### [Assigned task]
Among the entries below, tally the lines that include "TopologicalSpace", and give the number alone.

══════════════════════════════

import Mathlib.AlgebraicGeometry.ZariskisMainTheorem
import Mathlib.AlgebraicGeometry.Morphisms.FiniteType
import Mathlib.AlgebraicGeometry.Noetherian
import Mathlib.Topology.KrullDimension
import HarnessLib

/-!
# A proper morphism whose fibres over the closed points are finite is finite

Topic: `Literature/AlgebraicGeometry/Morphisms`. Pure proofs (no definition, no named fact) of the
elementary step of de Jong 1996, proof of Lemma 4.13 (p. 70): "The morphism `f|_H : H → Y` is
quasi-finite hence finite" — where quasi-finiteness of the proper `H → Y` is only checked on the
fibres over CLOSED points of `Y`; over a Jacobson base this suffices, because the points at which
a morphism locally of finite type fails to be quasi-finite form a closed set (Zariski's Main
Theorem, Mathlib `Scheme.Hom.quasiFiniteLocus`) whose image under the closed map `f` is a closed
set and so, if non-empty, contains a closed point (Mathlib `nonempty_inter_closedPoints`).

* `topologicalKrullDim_le_zero_of_isDiscrete` — a discrete subset has Krull dimension `≤ 0`;
* `finite_preimage_singleton_of_topologicalKrullDim_le_zero` — for `f` quasi-compact and locally
  of finite type, a fibre `f⁻¹(y)` of Krull dimension `≤ 0` (in the topology induced from `X`) is
  finite (it is a Noetherian sober space all of whose points are closed in it);
* `locallyQuasiFinite_of_finite_preimage_closedPoint`,
  `isFinite_of_isProper_of_finite_preimage_closedPoint` — **`f` proper (resp. universally closed
  and locally of finite type) over a Jacobson scheme with finite fibres over the closed points is
  finite (resp. locally quasi-finite)** (Stacks 02UP fibrewise, Mathlib
  `exists_isFinite_morphismRestrict_of_finite_preimage_singleton`, globalised over the closed
  points);
* `isFinite_of_isProper_of_topologicalKrullDim_preimage_le_zero` — the same with the hypothesis
  "`dim f⁻¹(y) ≤ 0` for `y` closed", and `topologicalKrullDim_preimage_singleton_le_zero` — the
  converse bookkeeping: every fibre of a locally quasi-finite morphism has dimension `≤ 0`.

## References

* A. J. de Jong, *Smoothness, semi-stability and alterations*, Publ. Math. IHÉS 83 (1996) 51–93,
  proof of Lemma 4.13, p. 70. [DeJong1996]
* The Stacks Project, Tags 02UP, 01TB (points of finite type, Jacobson schemes). [StacksProject]
-/

noncomputable section

universe u

open CategoryTheory CategoryTheory.Limits AlgebraicGeometry TopologicalSpace Topology

namespace Literature.AlgebraicGeometry.Morphisms

variable {X Y : Scheme.{u}} (f : X ⟶ Y)

/-! ### Discrete subsets and Krull dimension `≤ 0` -/

/-- A discrete subset of a topological space has topological Krull dimension `≤ 0` (in the
induced topology every point is open, so there are no non-trivial specialisations). [folklore] -/
theorem topologicalKrullDim_le_zero_of_isDiscrete {Z : Type*} [TopologicalSpace Z] {S : Set Z}
    (hS : IsDiscrete S) : topologicalKrullDim S ≤ 0 := by
  haveI : DiscreteTopology S := hS.to_subtype
  exact topologicalKrullDim_zero_of_discreteTopology S

/-- **Every fibre of a locally quasi-finite morphism has Krull dimension `≤ 0`** (its fibres are
discrete, Mathlib `Scheme.Hom.isDiscrete_preimage_singleton`). [folklore] -/
theorem topologicalKrullDim_preimage_singleton_le_zero [LocallyQuasiFinite f] (y : Y) :
    topologicalKrullDim (f ⁻¹' {y}) ≤ 0 :=
  topologicalKrullDim_le_zero_of_isDiscrete (f.isDiscrete_preimage_singleton y)

/-- In a `T₀` space of Krull dimension `≤ 0` every point is closed: a point of `closure {x}` other
than `x` would give the chain of irreducible closed subsets `closure {z} < closure {x}`.
[folklore] -/
theorem isClosed_singleton_of_topologicalKrullDim_le_zero {Z : Type*} [TopologicalSpace Z]
    [T0Space Z] (h : topologicalKrullDim Z ≤ 0) (x : Z) : IsClosed ({x} : Set Z) := by
  rw [← closure_eq_iff_isClosed]
  refine Set.Subset.antisymm (fun z hz => ?_) subset_closure
  by_contra hzx
  have hzx' : z ≠ x := hzx
  -- `closure {z} < closure {x}` as irreducible closed subsets
  have hlt : (⟨closure {z}, isIrreducible_singleton.closure, isClosed_closure⟩ :
      IrreducibleCloseds Z) <
      ⟨closure {x}, isIrreducible_singleton.closure, isClosed_closure⟩ := by
    refine lt_of_le_of_ne ?_ ?_
    · show closure {z} ≤ closure {x}
      exact closure_minimal (Set.singleton_subset_iff.mpr hz) isClosed_closure
    · intro heq
      have hc : closure ({z} : Set Z) = closure {x} :=
        congrArg (fun C : IrreducibleCloseds Z => (C : Set Z)) heq
      have hxz : x ⤳ z := by
        rw [specializes_iff_closure_subset, hc]
      have hzx2 : z ⤳ x := by
        rw [specializes_iff_closure_subset, hc]
      exact hzx' (hzx2.antisymm hxz).eq
  have hmax := (Order.krullDim_nonpos_iff_forall_isMax.mp h)
    (⟨closure {z}, isIrreducible_singleton.closure, isClosed_closure⟩ : IrreducibleCloseds Z)
  exact hlt.not_isMax hmax

/-- **A fibre of Krull dimension `≤ 0` of a quasi-compact morphism locally of finite type is
finite.** The fibre `f⁻¹(y)` is homeomorphic to the scheme-theoretic fibre `X_y`, a Noetherian
sober space; if its Krull dimension is `≤ 0` all its points are closed, so each of its finitely
many irreducible components is a single point. [folklore] -/
theorem finite_preimage_singleton_of_topologicalKrullDim_le_zero [LocallyOfFiniteType f]
    [QuasiCompact f] (y : Y) (h : topologicalKrullDim (f ⁻¹' {y}) ≤ 0) :
    (f ⁻¹' {y}).Finite := by
  -- transport to the fibre scheme `X_y`
  have hdim : topologicalKrullDim (f.fiber y) ≤ 0 := by
    rwa [IsHomeomorph.topologicalKrullDim_eq _ (f.fiberHomeo y).isHomeomorph]
  haveI : LocallyOfFiniteType (f.fiberToSpecResidueField y) :=
    MorphismProperty.pullback_snd _ _ inferInstance
  haveI : IsLocallyNoetherian (f.fiber y) :=
    LocallyOfFiniteType.isLocallyNoetherian (f.fiberToSpecResidueField y)
  haveI : IsNoetherian (f.fiber y) := { }
  haveI : NoetherianSpace (f.fiber y) := inferInstance
  -- every point of `X_y` is closed, hence every irreducible component is a singleton
  have hpt : ∀ x : f.fiber y, IsClosed ({x} : Set (f.fiber y)) :=
    isClosed_singleton_of_topologicalKrullDim_le_zero hdim
  have hcomp : ∀ C ∈ irreducibleComponents (f.fiber y : Type u), ∃ x, C = {x} := by
    intro C hC
    obtain ⟨x, hx⟩ := (hC.1).nonempty
    refine ⟨x, Set.Subset.antisymm (fun z hz => ?_) (Set.singleton_subset_iff.mpr hx)⟩
    -- the generic point of the irreducible closed `C` is `x` (all points closed)
    have hCcl : IsClosed C := isClosed_of_mem_irreducibleComponents C hC
    obtain ⟨ξ, hξ⟩ := QuasiSober.sober hC.1 hCcl
    have hξC : closure ({ξ} : Set (f.fiber y)) = C := hξ.def
    have hξx : ξ = x := by
      have : x ∈ closure ({ξ} : Set _) := hξC ▸ hx
      rwa [(hpt ξ).closure_eq, Set.mem_singleton_iff, eq_comm] at this
    have : z ∈ closure ({ξ} : Set _) := hξC ▸ hz
    rw [(hpt ξ).closure_eq, Set.mem_singleton_iff] at this
    rw [Set.mem_singleton_iff, this, hξx]
  have hfin : (Set.univ : Set (f.fiber y)).Finite := by
    have hU : (Set.univ : Set (f.fiber y)) = ⋃₀ irreducibleComponents (f.fiber y : Type u) :=
      (sUnion_irreducibleComponents (X := f.fiber y)).symm
    rw [hU]
    refine Set.Finite.sUnion NoetherianSpace.finite_irreducibleComponents fun C hC => ?_
    obtain ⟨x, rfl⟩ := hcomp C hC
    exact Set.finite_singleton x
  haveI : Finite (f.fiber y) := Set.finite_univ_iff.mp hfin
  exact Set.finite_coe_iff.mp ((f.fiberHomeo y).finite_iff.mp inferInstance)

/-! ### Quasi-finiteness from the fibres over the closed points -/

/-- **Over a Jacobson base, quasi-finiteness is decided on the fibres over the closed points**:
if `f : X → Y` is universally closed and locally of finite type, `Y` is a Jacobson space and
`f⁻¹(y)` is finite for every closed point `y`, then `f` is locally quasi-finite. The
non-quasi-finite locus is closed (Zariski's Main Theorem, Mathlib `Scheme.Hom.quasiFiniteLocus`),
so its image is closed and would contain a closed point `y`; but at every point of a finite fibre
`f` is quasi-finite (Mathlib `Scheme.Hom.quasiFiniteAt_iff_isOpen_singleton_asFiber`).
[cite: StacksProject, Tag 02UP] -/
theorem locallyQuasiFinite_of_finite_preimage_closedPoint [UniversallyClosed f]
    [LocallyOfFiniteType f] [JacobsonSpace Y]
    (h : ∀ y : Y, IsClosed ({y} : Set Y) → (f ⁻¹' {y}).Finite) : LocallyQuasiFinite f := by
  rw [← Scheme.Hom.quasiFiniteLocus_eq_top_iff]
  by_contra hne
  -- the closed non-quasi-finite locus is non-empty
  set F : Set X := (f.quasiFiniteLocus : Set X)ᶜ with hF
  have hFcl : IsClosed F := f.quasiFiniteLocus.isOpen.isClosed_compl
  have hFne : F.Nonempty := by
    by_contra hemp
    apply hne
    ext x
    simp only [Opens.coe_top, Set.mem_univ, iff_true]
    by_contra hx
    exact hemp ⟨x, hx⟩
  -- its closed image contains a closed point `y = f x`, `x ∈ F`
  have himg : IsClosed (f '' F) := f.isClosedMap _ hFcl
  obtain ⟨_, ⟨x, hxF, rfl⟩, hy⟩ :=
    nonempty_inter_closedPoints (hFne.image f) himg.isLocallyClosed
  -- but the fibre over `y` is finite, so `f` is quasi-finite at `x`
  apply hxF
  show f.QuasiFiniteAt x
  have : Finite (f.fiber (f x)) := (f.fiberHomeo (f x)).finite_iff.mpr (h (f x) hy)
  exact Scheme.Hom.quasiFiniteAt_iff_isOpen_singleton_asFiber.mpr (isOpen_discrete _)

/-- **A proper morphism over a Jacobson scheme whose fibres over the closed points are finite is
finite** (de Jong 1996, proof of 4.13: "`f|_H : H → Y` is quasi-finite hence finite"; proper and
locally quasi-finite is finite, Mathlib `IsFinite.of_isProper_of_locallyQuasiFinite`).
[cite: DeJong1996, Lemma 4.13 (proof), p. 70] -/
theorem isFinite_of_isProper_of_finite_preimage_closedPoint [IsProper f] [JacobsonSpace Y]
    (h : ∀ y : Y, IsClosed ({y} : Set Y) → (f ⁻¹' {y}).Finite) : IsFinite f :=
  haveI := locallyQuasiFinite_of_finite_preimage_closedPoint f h
  .of_isProper_of_locallyQuasiFinite f

/-- The same with the fibre hypothesis in the form "`dim f⁻¹(y) ≤ 0` for every closed point `y`"
(as in the rendering of de Jong's `H ∉ pr₁(T)`: "`dim f⁻¹(y) ∩ H ≤ 0`").
[cite: DeJong1996, Lemma 4.13 (proof), p. 70] -/
theorem isFinite_of_isProper_of_topologicalKrullDim_preimage_le_zero [IsProper f]
    [JacobsonSpace Y]
    (h : ∀ y : Y, IsClosed ({y} : Set Y) → topologicalKrullDim (f ⁻¹' {y}) ≤ 0) : IsFinite f :=
  isFinite_of_isProper_of_finite_preimage_closedPoint f fun y hy =>
    finite_preimage_singleton_of_topologicalKrullDim_le_zero f y (h y hy)

/-- **All fibres have dimension `≤ 0` as soon as the fibres over the closed points do** (for `f`
proper over a Jacobson scheme): `f` is then finite, in particular locally quasi-finite, and the
fibres of a locally quasi-finite morphism are discrete. [cite: DeJong1996, Lemma 4.13 (proof), p. 70] -/
theorem topologicalKrullDim_preimage_singleton_le_zero_of_closedPoints [IsProper f]
    [JacobsonSpace Y]
    (h : ∀ y : Y, IsClosed ({y} : Set Y) → topologicalKrullDim (f ⁻¹' {y}) ≤ 0) (y : Y) :
    topologicalKrullDim (f ⁻¹' {y}) ≤ 0 :=
  haveI := isFinite_of_isProper_of_topologicalKrullDim_preimage_le_zero f h
  topologicalKrullDim_preimage_singleton_le_zero f y

end Literature.AlgebraicGeometry.Morphisms

end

══════════════════════════════

### [Written solution]
3